Images are an important class of data in science or business. Tasks such as quantification of organ geometry in medical imaging, or construction of training sets and pipelines for machine learning models, typically rely on a combination of interactive user annotations and image processing algorithms. In this talk I will present several open-source Python packages for interactive image processing, and how to combine them for advanced applications.
Dash is an open-source framework for building interactive analytical web applications in pure Python (or R). It comes with a set of interactive components which are the bricks from which to build easily custom analytical applications, such as figures using the plotly visualization library, interactive data tables, dropdowns, sliders, etc. These components interact together thanks to callbacks fired when a component is modified. After a demo of how to build an application with Dash, I will show how to interact with image data within Dash for exploring image characteristics or annotating images with various kinds of shapes (from rectangular bounding-box selection to freehand-brush painting of objects).

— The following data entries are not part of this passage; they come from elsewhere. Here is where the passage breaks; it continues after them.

import Mathlib
import Literature.Computability.AlgebraicComplexity.OrbitClosureProofs
import Summits.ValiantsHypothesis.ValiantsHypothesis.Theorems.RefutationDegreeCertWindowQPLojZero

/-!
# Pulling back a separating test polynomial — stub `stub_pullback` of line `Sketch` (v2)
(crux `CertWindowQP`, stmt-ValiantsHypothesis-5640)

Let `n ≤ m` and suppose the padded permanent `X₀₀^{m-n} per_n` is not in the orbit closure
`Δ[det_m]`. Since `Δ[det_m]` is by definition a Zariski closure in coefficient space
(`mem_orbitClosure_iff`), there is a test polynomial `p` in the coefficients of `m × m` forms which
vanishes on `GL · det_m` but not at the padded permanent. The homogenisation map
`H(f) = ∑_μ coeff_μ f · X_y^{m-|μ|} X^{ι μ}` of
`Theorems/RefutationDegreeCertWindowQPLojZero.lean` (`y = (0,0)`, `ι` the block placement) is
linear with *constant* coefficients: `coeff_ν H(f) = ∑_μ T_{ν μ} coeff_μ f` (`lojZero_coeff_homog`).
Substituting `X_ν ↦ ∑_μ T_{ν μ} X_μ` into `p` gives a polynomial `q` in variables indexed by the
`x`-monomials `μ` with `q(coeff f) = p(coeff H(f))` for every `x`-polynomial `f` supported in the
chosen finite set of monomials (`pullback_eval_aeval`, `pullback_point_eq_coeffVec`). Hence

* `q(coeff per_n) = p(coeff X₀₀^{m-n} per_n) ≠ 0` (`lojZero_homog_perPoly`);
* for the generic pencil determinant `PDET = det(A₀ + ∑ x_e A_e)` with indeterminate entries `a`,
  `q(coeff_• PDET)` is a polynomial in `a` whose value at each point `a` is
  `p(coeff H(det A(a)(x))) = 0`, because `H(det A(a)(x)) ∈ End · det_m ⊆ Δ[det_m]`
  (`lojZero_homog_affDet_mem_endOrbit`, `endOrbit_subset_orbitClosure_holds`); so it vanishes
  identically (`MvPolynomial.funext`, `ℂ` infinite) — `pullback_aeval_eq_zero`.
-/

noncomputable section

open scoped BigOperators
open MvPolynomial

namespace Summit.ValiantsHypothesis.ValiantsHypothesis.Theorems
set_option linter.dupNamespace false

open Literature.Computability.AlgebraicComplexity

section Generic

variable {τ : Type*} {m : ℕ}

/-- Evaluating the pullback `p(X_ν ↦ ∑_μ T_{ν μ} X_μ)` at a point `φ` is evaluating `p` at the
point `ν ↦ ∑_μ T_{ν μ} φ_μ` (composition of evaluation homomorphisms). [folklore] -/
theorem pullback_eval_aeval (y : Fin m × Fin m) (ι : τ → Fin m × Fin m) (S : Finset (τ →₀ ℕ))
    (φ : (τ →₀ ℕ) → ℂ) (p : MvPolynomial ((Fin m × Fin m) →₀ ℕ) ℂ) :
    MvPolynomial.eval φ (aeval (fun ν : (Fin m × Fin m) →₀ ℕ => ∑ μ ∈ S,
        coeff ν ((X y : MvPolynomial (Fin m × Fin m) ℂ) ^ (m - μ.degree) *
          rename ι (monomial μ (1 : ℂ))) • (X μ : MvPolynomial (τ →₀ ℕ) ℂ)) p) =
      aeval (fun ν : (Fin m × Fin m) →₀ ℕ => ∑ μ ∈ S,
        coeff ν ((X y : MvPolynomial (Fin m × Fin m) ℂ) ^ (m - μ.degree) *
          rename ι (monomial μ (1 : ℂ))) * φ μ) p := by
  rw [← aeval_eq_eval, comp_aeval_apply]
  simp only [map_sum, map_smul, aeval_X, smul_eq_mul]

/-- At the coefficient point of an `x`-polynomial `f` supported in `S`, the pulled-back evaluation
point `ν ↦ ∑_{μ ∈ S} T_{ν μ} coeff_μ f` is the coefficient vector of the homogenisation `H(f)`
(`lojZero_coeff_homog`, `lojZero_homog_sum_subset`). [folklore] -/
theorem pullback_point_eq_coeffVec (y : Fin m × Fin m) (ι : τ → Fin m × Fin m)
    {S : Finset (τ →₀ ℕ)} {f : MvPolynomial τ ℂ} (hS : f.support ⊆ S) :
    (fun ν : (Fin m × Fin m) →₀ ℕ => ∑ μ ∈ S,
        coeff ν ((X y : MvPolynomial (Fin m × Fin m) ℂ) ^ (m - μ.degree) *
          rename ι (monomial μ (1 : ℂ))) * coeff μ f) =
      coeffVec (∑ μ ∈ f.support, coeff μ f •
        ((X y : MvPolynomial (Fin m × Fin m) ℂ) ^ (m - μ.degree) *
          rename ι (monomial μ (1 : ℂ)))) := by
  funext ν
  rw [coeffVec_apply, ← lojZero_homog_sum_subset y ι hS, lojZero_coeff_homog]
  exact Finset.sum_congr rfl fun μ _ => mul_comm _ _

/-- **Identical vanishing of the pullback.** Let `p` vanish on `GL · det_m` and let `P_μ` be
polynomials in unknowns `ρ` such that at every point `a` the values `P_μ(a)` are the coefficients
of an `x`-polynomial `f_a` supported in `S` whose homogenisation lies in `Δ[det_m]`. Then the
pullback `q = p(X_ν ↦ ∑_μ T_{ν μ} X_μ)` satisfies `q(P) = 0` identically: its value at `a` is
`p(coeff H(f_a)) = 0`, and `ℂ` is infinite (`MvPolynomial.funext`). [folklore] -/
theorem pullback_aeval_eq_zero {ρ : Type*} (y : Fin m × Fin m) (ι : τ → Fin m × Fin m)
    (S : Finset (τ →₀ ℕ)) {p : MvPolynomial ((Fin m × Fin m) →₀ ℕ) ℂ}
    (hp : ∀ h ∈ glOrbit (Fin m × Fin m) ℂ (detPoly (Fin m) ℂ), aeval (coeffVec h) p = 0)
    (P : (τ →₀ ℕ) → MvPolynomial ρ ℂ)
    (hP : ∀ a : ρ → ℂ, ∃ f : MvPolynomial τ ℂ, f.support ⊆ S ∧
      (∀ μ, MvPolynomial.eval a (P μ) = coeff μ f) ∧
      (∑ μ ∈ f.support, coeff μ f •
        ((X y : MvPolynomial (Fin m × Fin m) ℂ) ^ (m - μ.degree) *
          rename ι (monomial μ (1 : ℂ)))) ∈ orbitClosure (detPoly (Fin m) ℂ)) :
    aeval P (aeval (fun ν : (Fin m × Fin m) →₀ ℕ => ∑ μ ∈ S,
        coeff ν ((X y : MvPolynomial (Fin m × Fin m) ℂ) ^ (m - μ.degree) *
          rename ι (monomial μ (1 : ℂ))) • (X μ : MvPolynomial (τ →₀ ℕ) ℂ)) p) = 0 := by
  refine MvPolynomial.funext fun a => ?_
  obtain ⟨f, hS, hPf, hmem⟩ := hP a
  have hpt : (fun μ => aeval a (P μ)) = fun μ => coeff μ f := funext hPf
  rw [map_zero, ← aeval_eq_eval, comp_aeval_apply, hpt, aeval_eq_eval, pullback_eval_aeval,
    pullback_point_eq_coeffVec y ι hS]
  exact (mem_orbitClosure_iff.mp hmem) p hp

end Generic

/-- **Pullback of a separating test polynomial** (content of stub `stub_pullback`, line `Sketch`
v2 of crux `CertWindowQP`). If `n ≤ m` and `X₀₀^{m-n} per_n ∉ Δ[det_m]`, there is a polynomial `q`
in variables indexed by the `x`-monomials `(Fin n × Fin n) →₀ ℕ` with `q(coeff per_n) ≠ 0` and
`q(coeff_• det(A₀ + ∑ x_e A_e)) = 0` identically in the indeterminate entries of `A₀, A_e`.
Proof: module docstring. [folklore] -/
theorem certWindowQP_pullback (n m : ℕ) [NeZero m] (hnm : n ≤ m)
    (hpad : paddedPerPoly ℂ n m ∉ orbitClosure (detPoly (Fin m) ℂ)) :
    ∃ q : MvPolynomial ((Fin n × Fin n) →₀ ℕ) ℂ,
      MvPolynomial.eval (fun μ : (Fin n × Fin n) →₀ ℕ => MvPolynomial.coeff μ (perPoly (Fin n) ℂ)) q ≠ 0 ∧
      MvPolynomial.aeval (fun μ : (Fin n × Fin n) →₀ ℕ => MvPolynomial.coeff μ (Matrix.of fun i j : Fin m => MvPolynomial.C (MvPolynomial.X (none, (i, j))) + ∑ e : Fin n × Fin n, MvPolynomial.X e * MvPolynomial.C (MvPolynomial.X (some e, (i, j))) : Matrix (Fin m) (Fin m) (MvPolynomial (Fin n × Fin n) (MvPolynomial (Option (Fin n × Fin n) × (Fin m × Fin m)) ℂ))).det) q = 0 := by
  classical
  rw [mem_orbitClosure_iff] at hpad
  push Not at hpad
  obtain ⟨p, hp, hp0⟩ := hpad
  obtain ⟨e⟩ : Nonempty (Fin n ≃ BlockIdx n m) :=
    ⟨(Fintype.equivFinOfCardEq (card_blockIdx hnm)).symm⟩
  refine ⟨aeval (fun ν : (Fin m × Fin m) →₀ ℕ => ∑ μ ∈ (Matrix.of fun i j : Fin m =>
      MvPolynomial.C (MvPolynomial.X (none, (i, j))) +
        ∑ e : Fin n × Fin n, MvPolynomial.X e * MvPolynomial.C (MvPolynomial.X (some e, (i, j))) :
      Matrix (Fin m) (Fin m) (MvPolynomial (Fin n × Fin n)
        (MvPolynomial (Option (Fin n × Fin n) × (Fin m × Fin m)) ℂ))).det.support ∪
          (perPoly (Fin n) ℂ).support,
      coeff ν ((X ((0 : Fin m), (0 : Fin m)) : MvPolynomial (Fin m × Fin m) ℂ) ^ (m - μ.degree) *
        rename ((fun ij : BlockIdx n m × BlockIdx n m => ((ij.1 : Fin m), (ij.2 : Fin m))) ∘
          Prod.map e e) (monomial μ (1 : ℂ))) •
        (X μ : MvPolynomial ((Fin n × Fin n) →₀ ℕ) ℂ)) p, ?_, ?_⟩
  · -- `q(coeff per_n) = p(coeff X₀₀^{m-n} per_n) ≠ 0`
    rw [pullback_eval_aeval, pullback_point_eq_coeffVec _ _ Finset.subset_union_right,
      lojZero_homog_perPoly e]
    exact hp0
  · -- `q(coeff_• PDET)` vanishes at every point `a`, hence identically
    refine pullback_aeval_eq_zero _ _ _ hp _ fun a => ?_
    exact ⟨_, (lojZero_support_affDet_subset n m a).trans Finset.subset_union_left,
      fun μ => by rw [← coeff_map, lojZero_map_eval_pencilDet],
      endOrbit_subset_orbitClosure_holds _
        (lojZero_homog_affDet_mem_endOrbit _ _ (fun ij => a (none, ij)) (fun t ij => a (some t, ij)))⟩

/-- **Registered stub `stub_pullback`** of line `Sketch` (v2, algebraic transfer; crux `CertWindowQP`,
stmt-ValiantsHypothesis-5640), verbatim signature of the registered skeleton; proved by
`certWindowQP_pullback`. -/
theorem stub_pullback (n m : ℕ) [NeZero m] (hnm : n ≤ m)
    (hpad : paddedPerPoly ℂ n m ∉ orbitClosure (detPoly (Fin m) ℂ)) :
    ∃ q : MvPolynomial ((Fin n × Fin n) →₀ ℕ) ℂ,
      MvPolynomial.eval (fun μ : (Fin n × Fin n) →₀ ℕ => MvPolynomial.coeff μ (perPoly (Fin n) ℂ)) q ≠ 0 ∧
      MvPolynomial.aeval (fun μ : (Fin n × Fin n) →₀ ℕ => MvPolynomial.coeff μ (Matrix.of fun i j : Fin m => MvPolynomial.C (MvPolynomial.X (none, (i, j))) + ∑ e : Fin n × Fin n, MvPolynomial.X e * MvPolynomial.C (MvPolynomial.X (some e, (i, j))) : Matrix (Fin m) (Fin m) (MvPolynomial (Fin n × Fin n) (MvPolynomial (Option (Fin n × Fin n) × (Fin m × Fin m)) ℂ))).det) q = 0 :=
  certWindowQP_pullback n m hnm hpad

end Summit.ValiantsHypothesis.ValiantsHypothesis.Theorems

end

In addition, Dash applications can make use of Python data-science packages in order to use advanced algorithms to process user-provided annotations. I will focus mostly on scikit-image, and briefly mention machine learning / deep learning tools as well. scikit-image is a popular library for processing 2D and 3D images as Numpy numerical arrays, with a focus on scientific imaging and pedagogical example-based documentation. I will show how to use scikit-image for various image processing tasks, from basic preprocessing (e.g. normalizing image geometry or exposure) to advanced object segmentation tasks. I will finally show how combining scikit-image and Dash can result in advanced image processing applications, which can be written quickly thanks to simple APIs and thorough documentation.